Mathematical Structures and Modeling 2016. N. 2(38). PP. 129-131
UDC 51-77
WHY IT IS HEALTHY TO REGULARLY CHALLENGE AUTHORITY: AN ALGORITHMIC EXPLANATION
O. Kosheleva
Ph.D. (Phys.-Math.), Associate Professor, e-mail: [email protected]
V. Kreinovich Ph.D. (Phys.-Math.), Professor, e-mail: [email protected]
University of Texas at El Paso, El Paso, TX 79968, USA
Abstract. One way to make group decisions is to select the best decision maker(s) in the group as the authority, and to follow his or her decisions. At first glance, it seems that if the selected authority is indeed the best decision maker, it is beneficial for everyone to obey his or her authority. However, history shows that in many cases, challenges to the authority (even to the authority of the best decision maker) were beneficial to the group. In this paper, we provide an algorithmic explanation for this phenomenon. The main idea behind this explanation is that most practical general problems are NP-hard and thus, no feasible algorithm can solve all instances of such a problem. Thus, even for the best decision maker, who uses the best of the currently available feasible algorithms, there inevitably are cases when the resulting decision is not the best, and can thus be improved.
Keywords: decision making, authority, NP-hard.
1. Formulation of the Problem: In Spite of Seemingly
Reasonable Arguments to the Contrary, Evidence Shows That It Is Often Healthy to Challenge Authority
Need to make group decisions. In real life, we all need to make decisions. A decision made by one person often affects others, so it is necessary to coordinate our decision making, i.e., in other words, to make joint (group-wise) decisions. So, a group of people needs to make decisions — and act according to the selected decisions.
In general, everyone has his or her own interests, but suppose that the people in a group agreed — formally or informally — how to combine these interests into a single objective function. For example, they can use Nash's bargaining solution and try to maximize the product of their utilities; see, e.g., [1].

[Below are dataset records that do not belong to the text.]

/-! ### Enumeration -/

/-- **Every exterior dart inside a frame chart is a chain dart.** If on the frame box of radius
`2` about `v` membership in `V` is the sector predicate of type `m`, `v ∈ V` and `v + dir k ∉ V`,
then `(v, k)` is the chain dart of index `bftIdx m K X Y v k`. [folklore] -/
theorem bft_enum (V : Finset (ℤ × ℤ)) {m : ℕ} (hm : m = 1 ∨ m = 2 ∨ m = 3) (K : Fin 4) (X Y : ℤ)
    (v : ℤ × ℤ) (k : Fin 4)
    (hch : ∀ s t : ℤ, -2 ≤ s → s ≤ 2 → -2 ≤ t → t ≤ 2 →
      (v + s • dir K + t • dir (K + 1) ∈ V ↔
        ((m = 1 → X ≤ v.1 * (dir K).1 + v.2 * (dir K).2 + s ∧
            Y ≤ v.1 * (dir (K + 1)).1 + v.2 * (dir (K + 1)).2 + t) ∧
          (m = 2 → Y ≤ v.1 * (dir (K + 1)).1 + v.2 * (dir (K + 1)).2 + t) ∧
          (m = 3 → Y ≤ v.1 * (dir (K + 1)).1 + v.2 * (dir (K + 1)).2 + t ∨
            v.1 * (dir K).1 + v.2 * (dir K).2 + s ≤ X))))
    (hv : v ∈ V) (hk : v + dir k ∉ V) :
    v = bftVert m K X Y (bftIdx m K X Y v k) ∧ k = K + bftKoff m (bftIdx m K X Y v k) := by
  have hdec := tp_decomp K v
  obtain ⟨e0, e1, e2, e3⟩ := bft_step_frame K v
  obtain ⟨f0, f1, f2, f00⟩ := bft_fin_facts K
  simp only [bftIdx]
  generalize hal : v.1 * (dir K).1 + v.2 * (dir K).2 = al at *
  generalize hpe : v.1 * (dir (K + 1)).1 + v.2 * (dir (K + 1)).2 = pe at *
  have h00 := (hch 0 0 (by norm_num) (by norm_num) (by norm_num) (by norm_num)).1
    (by simpa using hv)
  simp only [add_zero] at h00
  rcases bft_dir_cases K k with rfl | rfl | rfl | rfl
  · -- `k = K`: only the co-quadrant column
    have htip : ¬ ((m = 1 → X ≤ al + 1 ∧ Y ≤ pe + 0) ∧ (m = 2 → Y ≤ pe + 0) ∧
        (m = 3 → Y ≤ pe + 0 ∨ al + 1 ≤ X)) := fun h =>
      hk (e0 ▸ (hch 1 0 (by norm_num) (by norm_num) (by norm_num) (by norm_num)).2 h)
    simp only [f0, if_false]
    rcases hm with rfl | rfl | rfl
    · exfalso; rw [bft_mem_one] at h00 htip; omega
    · exfalso; rw [bft_mem_two] at h00 htip; omega
    · rw [bft_mem_three] at h00 htip
      simp only [if_true]
      have hneg : pe - Y < 0 := by omega
      have hX : al = X := by omega
      rw [(bft_vert_bwd_three K X Y hneg).1, (bft_vert_bwd_three K X Y hneg).2,
        show Y + (pe - Y) = pe by ring, ← hX]
      exact ⟨hdec, by simp [f00]⟩
  · -- `k = K + 1`: impossible
    have htip : ¬ ((m = 1 → X ≤ al + 0 ∧ Y ≤ pe + 1) ∧ (m = 2 → Y ≤ pe + 1) ∧
        (m = 3 → Y ≤ pe + 1 ∨ al + 0 ≤ X)) := fun h =>
      hk (e1 ▸ (hch 0 1 (by norm_num) (by norm_num) (by norm_num) (by norm_num)).2 h)
    exfalso
    rcases hm with rfl | rfl | rfl
    · rw [bft_mem_one] at h00 htip; omega
    · rw [bft_mem_two] at h00 htip; omega
    · rw [bft_mem_three] at h00 htip; omega
  · -- `k = K + 2`: only the quadrant column
    have htip : ¬ ((m = 1 → X ≤ al + (-1) ∧ Y ≤ pe + 0) ∧ (m = 2 → Y ≤ pe + 0) ∧
        (m = 3 → Y ≤ pe + 0 ∨ al + (-1) ≤ X)) := fun h =>
      hk (e2 ▸ (hch (-1) 0 (by norm_num) (by norm_num) (by norm_num) (by norm_num)).2 h)
    simp only [f2, if_false]
    rcases hm with rfl | rfl | rfl
    · rw [bft_mem_one] at h00 htip
      simp only [show ¬ ((1 : ℕ) = 3) by norm_num, if_false]
      have hneg : Y - 1 - pe < 0 := by omega
      have hX : al = X := by omega
      rw [(bft_vert_bwd_one K X Y hneg).1, (bft_vert_bwd_one K X Y hneg).2,
        show Y - 1 - (Y - 1 - pe) = pe by ring, ← hX]
      exact ⟨hdec, rfl⟩
    · exfalso; rw [bft_mem_two] at h00 htip; omega
    · exfalso; rw [bft_mem_three] at h00 htip; omega
  · -- `k = K + 3`: the forward rail
    have htip : ¬ ((m = 1 → X ≤ al + 0 ∧ Y ≤ pe + (-1)) ∧ (m = 2 → Y ≤ pe + (-1)) ∧
        (m = 3 → Y ≤ pe + (-1) ∨ al + 0 ≤ X)) := fun h =>
      hk (e3 ▸ (hch 0 (-1) (by norm_num) (by norm_num) (by norm_num) (by norm_num)).2 h)
    simp only [if_true]
    have hfwd : m = 2 ∨ 0 ≤ al - X - (if m = 3 then 1 else 0) := by
      rcases hm with rfl | rfl | rfl
      · rw [bft_mem_one] at h00 htip; right; rw [if_neg (by norm_num)]; omega
      · exact Or.inl rfl
      · rw [bft_mem_three] at h00 htip; right; rw [if_pos rfl]; omega
    have hY : pe = Y := by
      rcases hm with rfl | rfl | rfl
      · rw [bft_mem_one] at h00 htip; omega
      · rw [bft_mem_two] at h00 htip; omega
      · rw [bft_mem_three] at h00 htip; omega
    rw [(bft_vert_fwd K X Y hfwd).1, (bft_vert_fwd K X Y hfwd).2,
      show X + (if m = 3 then (1 : ℤ) else 0) + (al - X - (if m = 3 then 1 else 0)) = al by ring, ← hY]
    exact ⟨hdec, rfl⟩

Authority as a way of making group decisions. One way of making a group decisions is to delegate decision making to a person (or persons) who are most skilled in decision making. This is the meaning of authority.
130 O. Kosheleva, V. Kreinovich. Why It Is Healthy to Regularly...
At first glance, it makes sense to obey a competent authority. If the
person selected as an authority is not competent, if his or her decisions are clearly not optimal, then it makes no sense to obey this authority — and, moreover, this authority has to be replaced.
But if the selected authority is indeed the best decision maker in the group, it seems reasonable to listen to his or her advice and follow this advice.
In practice, it is often helpful to challenge authority. In spite of the above seemingly reasonable argument, history shows that in many real-life situations, challenging authority, disobeying authority was the right thing — which turned out to be beneficial for everyone.
In some cases, it was simply the case when a new person appears who is a better decision maker than the previous authority — this is a clear case when the previous authority needs to be challenged. However, often, even when the decision maker remains the best one, some cases when his or her authority are challenged benefit everyone. Why?
What we do in this paper. In this paper, we provide a natural explanation for the above empirical phenomena: namely, we show that from the algorithmic viewpoint, it is indeed healthy to regularly challenge authority.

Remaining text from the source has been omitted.